2009 — 17 November: Tuesday
Come with me back to the rickety back door of the "conservatory" of our rented flat (in Old Windsor) in 1975:
It cost us a stonking £52/month (not that we had a rent book). Still, it enabled us to save towards the deposit on the "real" house we bought the following April. Those were the days, heh?
G'night.
Can you believe?
It's 09:25, and I've already let my all-important first cuppa go cold. The sun's blazing away. Where does this sloth come from, I wonder. Procrastination, and all that. Actually I've been pondering the pros and cons of further bookshelves, whether they should be floorstanding or wall-attached, and where exactly I might put them. I've also been glaring at the mildly alarming crack up quite high on one wall of what was Christa's study. Then there's the question of what do I do with the two identical metal-and-glass hi-fi stands that are now surplus to requirements having simplified the stack down.

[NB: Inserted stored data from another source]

import Literature.Analysis.OperatorTheory.NilpotentNumericalRadius
import Literature.MathematicalPhysics.QuantumLattice.InfVolFermionStateBounds
import HarnessLib

/-!
# A square-zero local observable has expectation at most half its norm in every state

Topic `Literature/MathematicalPhysics/QuantumLattice`; namespace
`Literature.MathematicalPhysics.QuantumLattice` (the file path). Companion of
`InfVolFermionStateBounds.lean` (`‖ω_Λ(A)‖ ≤ ‖A‖`). Everything is PROVED; no definition, no named fact.

**Result.** For an infinite-volume fermion state `ω` and a local observable `N ∈ 𝔄_Λ` with `N² = 0`,
`|ω_Λ(N)| ≤ ‖N‖ / 2` (L²-operator norm) — the `n = 2` case of the Haagerup–de la Harpe bound
`w(T) ≤ ‖T‖ cos(π/(n+1))` for `Tⁿ = 0` (Proc. AMS 115 (1992) Thm. 1; P. Y. Wu, J. Operator Theory
38 (1997) Prop. 2.1), read through the state: `InfVolFermionState.norm_expect_le_half_norm_of_mul_self_eq_zero`,
with the contraction form `‖N‖ ≤ 1 ⇒ |ω_Λ(N)| ≤ ½` and the real-part form. The general statement
(any Hermitian functional dominated by the norm on any C⋆-algebra) is
`Literature.Analysis.OperatorTheory.norm_apply_le_half_of_mul_self_eq_zero`.

Typical use: a normal-ordered fermionic monomial `w = c†_{A} c_{B}` in which some mode occurs only
daggered or only undaggered satisfies `w² = 0` (one anticommutation) and `‖w‖ ≤ 1`, so every state
has `|ω(w)| ≤ ½` — a certified a-priori box for such moments, sharper than `|ω(w)| ≤ ‖w‖ ≤ 1`.
-/

noncomputable section

namespace Literature.MathematicalPhysics.QuantumLattice

open Matrix HubbardWave0 Literature.Probability.LatticeModels

variable {d : ℕ}

namespace InfVolFermionState

variable (ω : InfVolFermionState d)

open scoped Matrix.Norms.L2Operator in
/-- **Square-zero observables are half-bounded in every state**: `N * N = 0` implies
`‖ω_Λ(N)‖ ≤ ‖N‖ / 2` (L²-operator norm). From the C⋆-form `‖N + Nᴴ‖ ≤ ‖N‖` of the
Haagerup–de la Harpe inequality (`n = 2`) and `‖ω_Λ(A)‖ ≤ ‖A‖`, `ω_Λ(Aᴴ) = conj ω_Λ(A)`.
[cite: HaagerupDeLaHarpe1992, Theorem 1 (case n = 2)] [cite: Wu1997UnitaryDilations, Prop. 2.1] -/
theorem norm_expect_le_half_norm_of_mul_self_eq_zero (Λ : Finset (Site d)) {N : FermionOp Λ}
    (hN : N * N = 0) : ‖ω.expect Λ N‖ ≤ ‖N‖ / 2 := by
  have h := Literature.Analysis.OperatorTheory.norm_apply_le_half_of_mul_self_eq_zero
    (ω.expect Λ) zero_le_one (fun a => by simpa using ω.norm_expect_le Λ a)
    (fun a => ω.expect_conjTranspose Λ a) hN
  simpa using h

open scoped Matrix.Norms.L2Operator in
/-- Contraction form: `N * N = 0`, `‖N‖ ≤ 1` ⇒ `‖ω_Λ(N)‖ ≤ 1/2`.
[cite: HaagerupDeLaHarpe1992, Theorem 1 (case n = 2)] -/
theorem norm_expect_le_half_of_mul_self_eq_zero (Λ : Finset (Site d)) {N : FermionOp Λ}
    (hN : N * N = 0) (hN1 : ‖N‖ ≤ 1) : ‖ω.expect Λ N‖ ≤ 1 / 2 :=
  (ω.norm_expect_le_half_norm_of_mul_self_eq_zero Λ hN).trans (by linarith)

open scoped Matrix.Norms.L2Operator in
/-- Real-part form: `N * N = 0` ⇒ `|Re ω_Λ(N)| ≤ ‖N‖ / 2`.
[cite: HaagerupDeLaHarpe1992, Theorem 1 (case n = 2)] -/
theorem abs_re_expect_le_half_norm_of_mul_self_eq_zero (Λ : Finset (Site d)) {N : FermionOp Λ}
    (hN : N * N = 0) : |(ω.expect Λ N).re| ≤ ‖N‖ / 2 :=
  (Complex.abs_re_le_norm _).trans (ω.norm_expect_le_half_norm_of_mul_self_eq_zero Λ hN)

end InfVolFermionState

end Literature.MathematicalPhysics.QuantumLattice
/-- ON FINITE LATTICES EVERY LINEAR MAP HAS A CONSTANT MAJORANT between the sharp cube norms: `loc_y(Tμ) ≤ M₁·loc_{y′}(μ)` for `μ`
localised in the cube `y′`, with `M₁ = Σ_{x′} Σ_x |T(δ_x)(x′)|` — the a priori binder `hap` of `T4EtaRateDefect.idef_neumann_majorant` ∕
`…N15.BackgroundStep.idef_background_propagator_majorant` is therefore automatic (with `T4EtaRateDefect.hasMaj_apriori_weighted` for a positive
weight). [folklore] -/
theorem exists_const_hasMaj_ofBlocks (T : (X₁ → ℝ) →ₗ[ℝ] (X₂ → ℝ)) :
    ∃ M₁ : ℝ, 0 ≤ M₁ ∧ HasMaj (BlockNorm.ofBlocks g blk₁) (BlockNorm.ofBlocks g blk₂) T (fun _ _ => M₁) := by
  classical
  refine ⟨∑ x', ∑ x, |T (Pi.single x 1) x'|,
    Finset.sum_nonneg fun _ _ => Finset.sum_nonneg fun _ _ => abs_nonneg _, ?_⟩
  intro y' μ hμ y
  have hμ' : ∀ x : X₁, blk₁ x ≠ y' → μ x = 0 := hμ
  have hbd : ∀ x, |μ x| ≤ (BlockNorm.ofBlocks g blk₁).loc y' μ := by
    intro x
    by_cases hx : blk₁ x = y'
    · exact abs_le_loc_ofBlocks blk₁ μ hx
    · rw [hμ' x hx, abs_zero]
      exact (BlockNorm.ofBlocks g blk₁).loc_nonneg y' μ
  have hdec : μ = ∑ x, μ x • (Pi.single x (1 : ℝ) : X₁ → ℝ) := by
    funext z
    simp [Finset.sum_apply, Pi.single_apply]
  refine loc_ofBlocks_le blk₂ _ (mul_nonneg (Finset.sum_nonneg fun _ _ => Finset.sum_nonneg fun _ _ => abs_nonneg _)
    ((BlockNorm.ofBlocks g blk₁).loc_nonneg y' μ)) fun x' _ => ?_
  have hTx : T μ x' = ∑ x, μ x * T (Pi.single x 1) x' := by
    conv_lhs => rw [hdec]
    simp [map_sum, Finset.sum_apply]
  rw [hTx]
  calc |∑ x, μ x * T (Pi.single x 1) x'| ≤ ∑ x, |μ x * T (Pi.single x 1) x'| := Finset.abs_sum_le_sum_abs _ _
    _ ≤ ∑ x, (BlockNorm.ofBlocks g blk₁).loc y' μ * |T (Pi.single x 1) x'| :=
        Finset.sum_le_sum fun x _ => by
          rw [abs_mul]
          exact mul_le_mul_of_nonneg_right (hbd x) (abs_nonneg _)
    _ = (∑ x, |T (Pi.single x 1) x'|) * (BlockNorm.ofBlocks g blk₁).loc y' μ := by
        rw [Finset.sum_mul]
        exact Finset.sum_congr rfl fun x _ => mul_comm _ _
    _ ≤ (∑ x'', ∑ x, |T (Pi.single x 1) x''|) * (BlockNorm.ofBlocks g blk₁).loc y' μ :=
        mul_le_mul_of_nonneg_right
          (Finset.single_le_sum (f := fun x'' => ∑ x, |T (Pi.single x 1) x''|)
            (fun _ _ => Finset.sum_nonneg fun _ _ => abs_nonneg _) (Finset.mem_univ x'))
          ((BlockNorm.ofBlocks g blk₁).loc_nonneg y' μ)

/-- … hence the SOURCE-WEIGHTED a priori bound `M₀·w(y′)` for any positive weight. [folklore] -/
theorem exists_apriori_weighted_ofBlocks (T : (X₁ → ℝ) →ₗ[ℝ] (X₂ → ℝ)) {w : g.Site → ℝ} (hw : ∀ y, 0 < w y) :
    ∃ M₀ : ℝ, 0 ≤ M₀ ∧ HasMaj (BlockNorm.ofBlocks g blk₁) (BlockNorm.ofBlocks g blk₂) T (fun _ y' => M₀ * w y') := by
  obtain ⟨M₁, hM₁, h⟩ := exists_const_hasMaj_ofBlocks blk₁ blk₂ T
  exact ⟨M₁ * ∑ y : g.Site, (w y)⁻¹,
    mul_nonneg hM₁ (Finset.sum_nonneg fun y _ => (inv_pos.mpr (hw y)).le),
    T4EtaRateDefect.hasMaj_apriori_weighted hM₁ hw h⟩

end Apriori

/-! ## §7 Sharpness: the pointwise majorant `M − 1` is attained (one coarse point, two fine points) -/

section Toy

open T4EtaRateDefect (toyG)

/-- The circle with ONE coarse point and `M = 2` fine points. [folklore] -/
def toyLine : LineData (ZMod 1) (ZMod 1 × Fin 2) := circLine 1 2 Nat.two_pos

/-- The pointwise majorant `diagK (M − 1) = diagK 1` HOLDS for `M_χ ∘ pull π` (an instance of §5). [folklore] -/
theorem toy_hasMaj :
    HasMaj (BlockNorm.ofBlocks toyG (fun _ : ZMod 1 => ())) (BlockNorm.ofBlocks toyG ((fun _ : ZMod 1 => ()) ∘ toyLine.π))
      (mulOp toyLine.chi ∘ₗ pull toyLine.π) (diagK fun _ => (1 : ℝ)) := by
  have h := hasMaj_mulOp_chi_pull (g := toyG) toyLine (fun _ : ZMod 1 => ())
  have hM : ((toyLine.M : ℕ) : ℝ) - 1 = 1 := by
    show ((2 : ℕ) : ℝ) - 1 = 1
    norm_num
  simpa only [hM] using h

/-- MUST-FAIL TWIN: `diagK (1/2)` is FALSE for the same operator — on the input `μ ≡ 1` the output is `χ = (−1, 1)`, of fine
block sup `1 > 1/2`: the η-defect of the derivative is of ORDER ONE pointwise; only the composite statement of §5 is small.
[folklore] -/
theorem toy_not_hasMaj_half :
    ¬ HasMaj (BlockNorm.ofBlocks toyG (fun _ : ZMod 1 => ()))
        (BlockNorm.ofBlocks toyG ((fun _ : ZMod 1 => ()) ∘ toyLine.π))
        (mulOp toyLine.chi ∘ₗ pull toyLine.π) (diagK fun _ => (1 / 2 : ℝ)) := by
  intro hmaj
  have hloc : (BlockNorm.ofBlocks toyG (fun _ : ZMod 1 => ())).IsLoc () (fun _ : ZMod 1 => (1 : ℝ)) :=
    fun x hx => absurd rfl hx
  have h := hmaj () (fun _ => (1 : ℝ)) hloc ()
  have hup : (BlockNorm.ofBlocks toyG (fun _ : ZMod 1 => ())).loc () (fun _ : ZMod 1 => (1 : ℝ)) ≤ 1 :=
    loc_ofBlocks_le _ _ zero_le_one fun _ _ => by simp
  -- the face point `(0, 1)` of the block carries `χ = M − 1 = 1`
  have hface : toyLine.chi ((0 : ZMod 1), (1 : Fin 2)) = 1 := by
    show (if (1 : Fin 2).val + 1 = 2 then ((2 : ℕ) : ℝ) - 1 else -1) = 1
    norm_num
  have hlow : (1 : ℝ) ≤ (BlockNorm.ofBlocks toyG ((fun _ : ZMod 1 => ()) ∘ toyLine.π)).loc ()
      ((mulOp toyLine.chi ∘ₗ pull toyLine.π) (fun _ : ZMod 1 => (1 : ℝ))) := by
    have := abs_le_loc_ofBlocks (g := toyG) ((fun _ : ZMod 1 => ()) ∘ toyLine.π)
      ((mulOp toyLine.chi ∘ₗ pull toyLine.π) (fun _ : ZMod 1 => (1 : ℝ))) (x' := ((0 : ZMod 1), (1 : Fin 2)))
      (y := ()) rfl
    simpa [hface] using this
  rw [diagK_same] at h
  linarith

end Toy

end Summit.QuantumFields.YangMills.BalabanUVNodes.N15.DerivDefect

Compare and contrast... 13th July 2008 on the left (with [count 'em — nine1] pieces of kit on just one of these two stands...) and today's derangement on the right captured a few minutes ago (it's now 10:31) with the entire system, as it were:
I would have put this picture up earlier (see "procrastination" above) but I had to break off to deal with the consequence of being so absorbed in a task that, having raised the second cuppa to my lips, I neglected to open them. That's a fresh shirt straight under the cold tap and now swirling around in the washing machine. What a dork! I have just gained further insight into Christa's occasional flashes of mild irritation with me :-)
I live in hope of a lunch or afternoon tea expotition, though my playmate is already out and about somewhere (probably, given the feisty nature of one of his cats, the vet). Meanwhile there's a late breakfast to slurp and some minor shopping to do. The sun is still (11:08) doing its sunny thing. Shame to waste it stuck up inside the loft again.
Memo to self: beware the dopey wasps feasting on the last few grapes. Live and let live.
Pah!
My server logs (an inexhaustible source of wonderment, wry amusement, and bemusement) suggest someone is once again probing (quite intelligently but in vain, of course) for my PHP system. I refer him (or her) to "Virtual: Case 4".
Deeply unimpressive, even if I am funemployed.
Best spam yet
While I was out shopping, Mr Postie has once again broken through my venetian blinds. And those kindly wizards at, wait for it, molehole.org technical support (erm, that would be me) have written to me (as have their colleagues in, wait for it, molehole.org customer support [who, nonetheless, sign themselves as technical support] (erm, still me) offering, in both cases, to restore my mailbox ("in regards to an unusual activity") by my extracting and running the utility that they have both been kind enough to attach as a zip file. Isn't that sweet? B**tards.
And, when I return from a very infrequent trip to Asda ("one minute in Asda is like an hour in any other shop", to misquote 10 cc) on the offchance that they have a Blu-ray bargain or two (no such luck), my alter-ego in technical support has managed to send me a third email regarding the deactivation of my mailbox. Not that I'd be able to see it if my mailbox was deactivated, of course. Could that be a fatal flaw in their scam? And not one, but two, phone calls from dear Mama. This has to be a record. I'm predicting a meeting at Christmas.
Lunch has been lunched; the next adventure (failing a third phone call) is a cup of tea out somewhere in the now slightly cloudier but still dry and amazingly mild countryside.
Relief
My prompt response has rescued the polo shirt from a lifetime sporting a large tea-stain. So I can relax and enjoy this piece, in which interesting parallels are drawn with a 1990 book written by the bloke who later wrote about footnotes. Except that it's now time to go fire up the tea wagon.
Suddenly...
... it's 20:52. The tidying up and sorting in prep for throwing out is proceeding fitfully. But it is proceeding. I just keep getting distracted. As my friend Val in Stockholm put it in her most recent email: "Culling the books. Oooh, you have my sympathy on that one. I try from time to time, pick out half a dozen for disposal, change my mind and put them all back, then go do something else to recover from the trauma". See? It's not just me.